### TASK DETAILS
Everything in the listing below from the line containing "(htq : tq = (p" through the line containing "(hD : ∀ J, D J" must be repeated exactly; the remaining lines are not wanted.

_ _ _

/-- **NEG BRIDGE with a free different bound.** With `‖t_q‖ = p^{−m_q/e}`, `‖t_Θ‖ = p^{−j²m_q/e}`, inner product
`Π_in ≥ p^{−(j+1)r_in/e}`, outer product `Π_out ≤ p^{−(j+1)r_out/e}`, all different defects `D_J ≤ j·δ/e` (`0 < e`; at a TAME place
`δ = e − 1`, in general any certified upper bound on the exponent of the different of the place, e.g. Dedekind's `e − 1 + ord(e)`), and the
integer cell FAILING in the form `m_q − (j+1)·r_out < e·⌊(j²m_q − j·δ − (j+1)·r_in)/e⌋`, the criterion
`∀ m, (∀ J, p^m‖t_Θ‖ ≤ p^{−D_J}Π_in) → p^m‖t_q‖ ≤ Π_out` FAILS (witness `m :=` that floor). The `δ = e − 1` case is abc-iut-rh-typ-4's
`RH.HullThresholdExact.not_criterion_of_not_hullCell` (p459342). [folklore] -/
theorem not_criterion_of_cellFail (hp : 1 < p) {e mq j rin rout δ : ℤ} (he : 0 < e)
    {tq tΘ Pin Pout : ℝ} {D : ι → ℝ}
    (htq : tq = (p : ℝ) ^ (((-mq : ℤ) : ℝ) / (e : ℝ)))
    (htΘ : tΘ = (p : ℝ) ^ (((-(j ^ 2 * mq) : ℤ) : ℝ) / (e : ℝ)))
    (hPin : (p : ℝ) ^ (((-((j + 1) * rin) : ℤ) : ℝ) / (e : ℝ)) ≤ Pin)
    (hPout : Pout ≤ (p : ℝ) ^ (((-((j + 1) * rout) : ℤ) : ℝ) / (e : ℝ)))
    (hD : ∀ J, D J ≤ ((j * δ : ℤ) : ℝ) / (e : ℝ))
    (hneg : mq - (j + 1) * rout < e * ((j ^ 2 * mq - j * δ - (j + 1) * rin) / e)) :
    ¬ ∀ m : ℤ, (∀ J, (p : ℝ) ^ m * tΘ ≤ (p : ℝ) ^ (-D J) * Pin) → (p : ℝ) ^ m * tq ≤ Pout := by
  intro h
  have hp0 : 0 < p := by omega
  have hP0 : (0 : ℝ) < p := by exact_mod_cast hp0
  have hp1 : (1 : ℝ) < p := by exact_mod_cast hp
  have he0 : e ≠ 0 := he.ne'
  set m : ℤ := (j ^ 2 * mq - j * δ - (j + 1) * rin) / e with hm
  -- the floor property of the content
  have hme : e * m ≤ j ^ 2 * mq - j * δ - (j + 1) * rin := by
    rw [mul_comm]; exact Int.ediv_mul_le _ he0
  -- the content condition holds at `m`
  have hcont : ∀ J, (p : ℝ) ^ m * tΘ ≤ (p : ℝ) ^ (-D J) * Pin := by
    intro J
    rw [zpow_eq_rpow_div (p := p) he0 m, htΘ, rpow_div_mul_rpow_div hp0]
    have h1 : (p : ℝ) ^ ((((e * m : ℤ) : ℝ) + ((-(j ^ 2 * mq) : ℤ) : ℝ)) / (e : ℝ)) ≤
        (p : ℝ) ^ ((((-(j * δ) : ℤ) : ℝ) + ((-((j + 1) * rin) : ℤ) : ℝ)) / (e : ℝ)) := by
      rw [rpow_div_le_iff hp he]
      exact_mod_cast (by linarith : e * m + -(j ^ 2 * mq) ≤ -(j * δ) + -((j + 1) * rin))
    have h2 : (p : ℝ) ^ ((((-(j * δ) : ℤ) : ℝ) + ((-((j + 1) * rin) : ℤ) : ℝ)) / (e : ℝ)) ≤ (p : ℝ) ^ (-D J) * Pin := by
      rw [← rpow_div_mul_rpow_div hp0]
      have hDJ : (p : ℝ) ^ (((-(j * δ) : ℤ) : ℝ) / (e : ℝ)) ≤ (p : ℝ) ^ (-D J) := by
        apply Real.rpow_le_rpow_of_exponent_le hp1.le
        have := hD J
        have he1 : (0 : ℝ) < (e : ℝ) := by exact_mod_cast he
        rw [show (((-(j * δ) : ℤ) : ℝ) / (e : ℝ)) = -(((j * δ : ℤ) : ℝ) / (e : ℝ)) by push_cast; ring]
        linarith
      exact mul_le_mul hDJ hPin (Real.rpow_nonneg hP0.le _) (Real.rpow_nonneg hP0.le _)
    exact h1.trans h2
  -- hence the q-condition at `m`, contradicting the failure of the cell
  have hq := (h m hcont).trans hPout
  rw [zpow_eq_rpow_div (p := p) he0 m, htq, rpow_div_mul_rpow_div hp0, rpow_div_le_iff hp he] at hq
  have hq' : e * m + -mq ≤ -((j + 1) * rout) := by exact_mod_cast hq
  linarith

/-- **Antitonicity of the cell failure in `δ`** (a SMALLER certified different bound can only make the failing cell fail harder) and in the
inner exponent; monotone in the outer exponent. [folklore] -/
theorem cellFail_mono {e mq j rin rin' rout rout' δ δ' : ℤ} (he : 0 < e) (hj : 0 ≤ j) (hrin : rin' ≤ rin) (hrout : rout ≤ rout')
    (hδ : δ' ≤ δ) (h : mq - (j + 1) * rout < e * ((j ^ 2 * mq - j * δ - (j + 1) * rin) / e)) :
    mq - (j + 1) * rout' < e * ((j ^ 2 * mq - j * δ' - (j + 1) * rin') / e) := by
  have h1 : (j + 1) * rout ≤ (j + 1) * rout' := mul_le_mul_of_nonneg_left hrout (by linarith)
  have h2 : j ^ 2 * mq - j * δ - (j + 1) * rin ≤ j ^ 2 * mq - j * δ' - (j + 1) * rin' := by nlinarith
  have h3 := Int.ediv_le_ediv he h2
  nlinarith

end Bridge

end FreyHullThreshold

/-! ## §2. The CONSUMER at the sharp setting: the cell fails with a certified `δ` at ONE bad place ⟹ the (xi-f) licence fails
(generalises abc-iut-rh-typ-4's `RH.HullThresholdExactRefute.not_licence_settingPrVolSharp_of_not_hullCell`, p462895, whose different hypothesis
`dSum − d_J ≤ (i+1)(e−1)/e` only holds at TAME places) -/

section Consumer

open Thm311 Thm311.Real Cor312 Cor312.Setting Cor312Vol Literature.IUT.LogThetaLattice Literature.IUT.LogVolume
open Literature.NumberTheory.NumberFields Literature.NumberTheory.GaloisRepresentations.Ultrametric
/-!
# Crux `OddMorawetzLocal` (stmt-NavierStokesRegularity-1376) — computable jet algebra (vocabulary of the refutation)

Definitions only (plus `rfl`-level unfolding lemmas), consumed by the refutation files
`Theorems/OddMorawetzOddMorawetzLocal*.lean` of the line `registered` (lead c1) and by their `decide` computations.
The refutation of the crux represents a smooth cubic isobaric jet density as a POLYNOMIAL in the symmetric jet
coordinates `∂^α v_a`, averages its coefficient vector over `O(3)`, pins the average to the explicit isotropic
densities by a modular rank certificate, reduces those modulo total divergences on divergence-free jets, and evaluates
the two surviving functionals exactly. Every algebraic step is a finite computation on the objects below, checked by
`decide` in the kernel, and transported to analysis by the semantics `JPoly.evalA` / `JPoly.dens` / `JPoly.lin` /
`jetVal`.

* `JVar = Fin 3 × List (Fin 3)` — the jet coordinate `∂^α v_a`: component `a` and the SORTED list of derivative indices
  (`|α| ≤ 3` throughout); `JVar.coord v : Jet3 →L[ℝ] ℝ` the corresponding coordinate of an abstract 3-jet (zero for
  longer lists); `jetVal u x : JVar → ℝ` the actual partial derivatives of a field `u` at `x` (all orders).
* `JPoly R = List (R × List JVar)` — sparse polynomials (coefficient, monomial = list of variables); semantics
  `evalA` (value at an assignment `JVar → ℝ`), `dens` (the density `Jet3 → ℝ`), `lin` (its linearisation
  `Σ ∂p/∂v · η v`, the integrand of the Euler derivative); `JPoly.cast : JPoly ℚ → JPoly ℝ`.
* computable algebra over a ring `R`: `norm` (sort, collect, drop zeros), `add/neg/smul/mul`, `isZero`, `coeffOf`,
  the total derivative `D i`, the flux divergence `divergence`, the divergence-free normal form `nf` (eliminate
  `∂^α ∂₂ v₂ = -∂^α ∂₀ v₀ - ∂^α ∂₁ v₁`), the substitution action `act g` of a `3 × 3` matrix
  (`v ↦ g v(gᵀ·)`, i.e. `p ↦ p ∘ jetAct g` on symmetric jets) and its zero-pruned twin `actP g` for the kernel.
* enumerations: `sortedIdx n` (sorted index lists), `idx k` (all sorted cubic monomials of weight `k`, jet orders
  `≤ 3` — the coordinates of the coefficient space `V k = Fin (idx k).length → ℝ`), `densV`, `polyOfV`, the matrix
  `actMatrix k g` of the action on `V k`, the 48 signed permutations `b3List` / `signedPermMatrix`, their monomial action `permAct` and orbit sums `orbitSum`, the rational rotation
  `rotZ` (`cos = 3/5`, `sin = 4/5`), and the isotropic contraction densities `contractions k`.

Plain `def`s over Mathlib; kernel computations are structurally recursive on lists; nothing restates a tree notion
(`lean search` 2026-08-17: no jet-polynomial vocabulary in the tree; `OddMorawetzDefs` = polynomial-Gaussian FIELDS).
-/

set_option linter.dupNamespace false
set_option autoImplicit false

namespace Summit.NavierStokesRegularity.NavierStokesRegularity.Theorems.OddMorawetz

_ _ _

### TASK ANSWER
    (htq : tq = (p : ℝ) ^ (((-mq : ℤ) : ℝ) / (e : ℝ)))
    (htΘ : tΘ = (p : ℝ) ^ (((-(j ^ 2 * mq) : ℤ) : ℝ) / (e : ℝ)))
    (hPin : (p : ℝ) ^ (((-((j + 1) * rin) : ℤ) : ℝ) / (e : ℝ)) ≤ Pin)
    (hPout : Pout ≤ (p : ℝ) ^ (((-((j + 1) * rout) : ℤ) : ℝ) / (e : ℝ)))
    (hD : ∀ J, D J ≤ ((j * δ : ℤ) : ℝ) / (e : ℝ))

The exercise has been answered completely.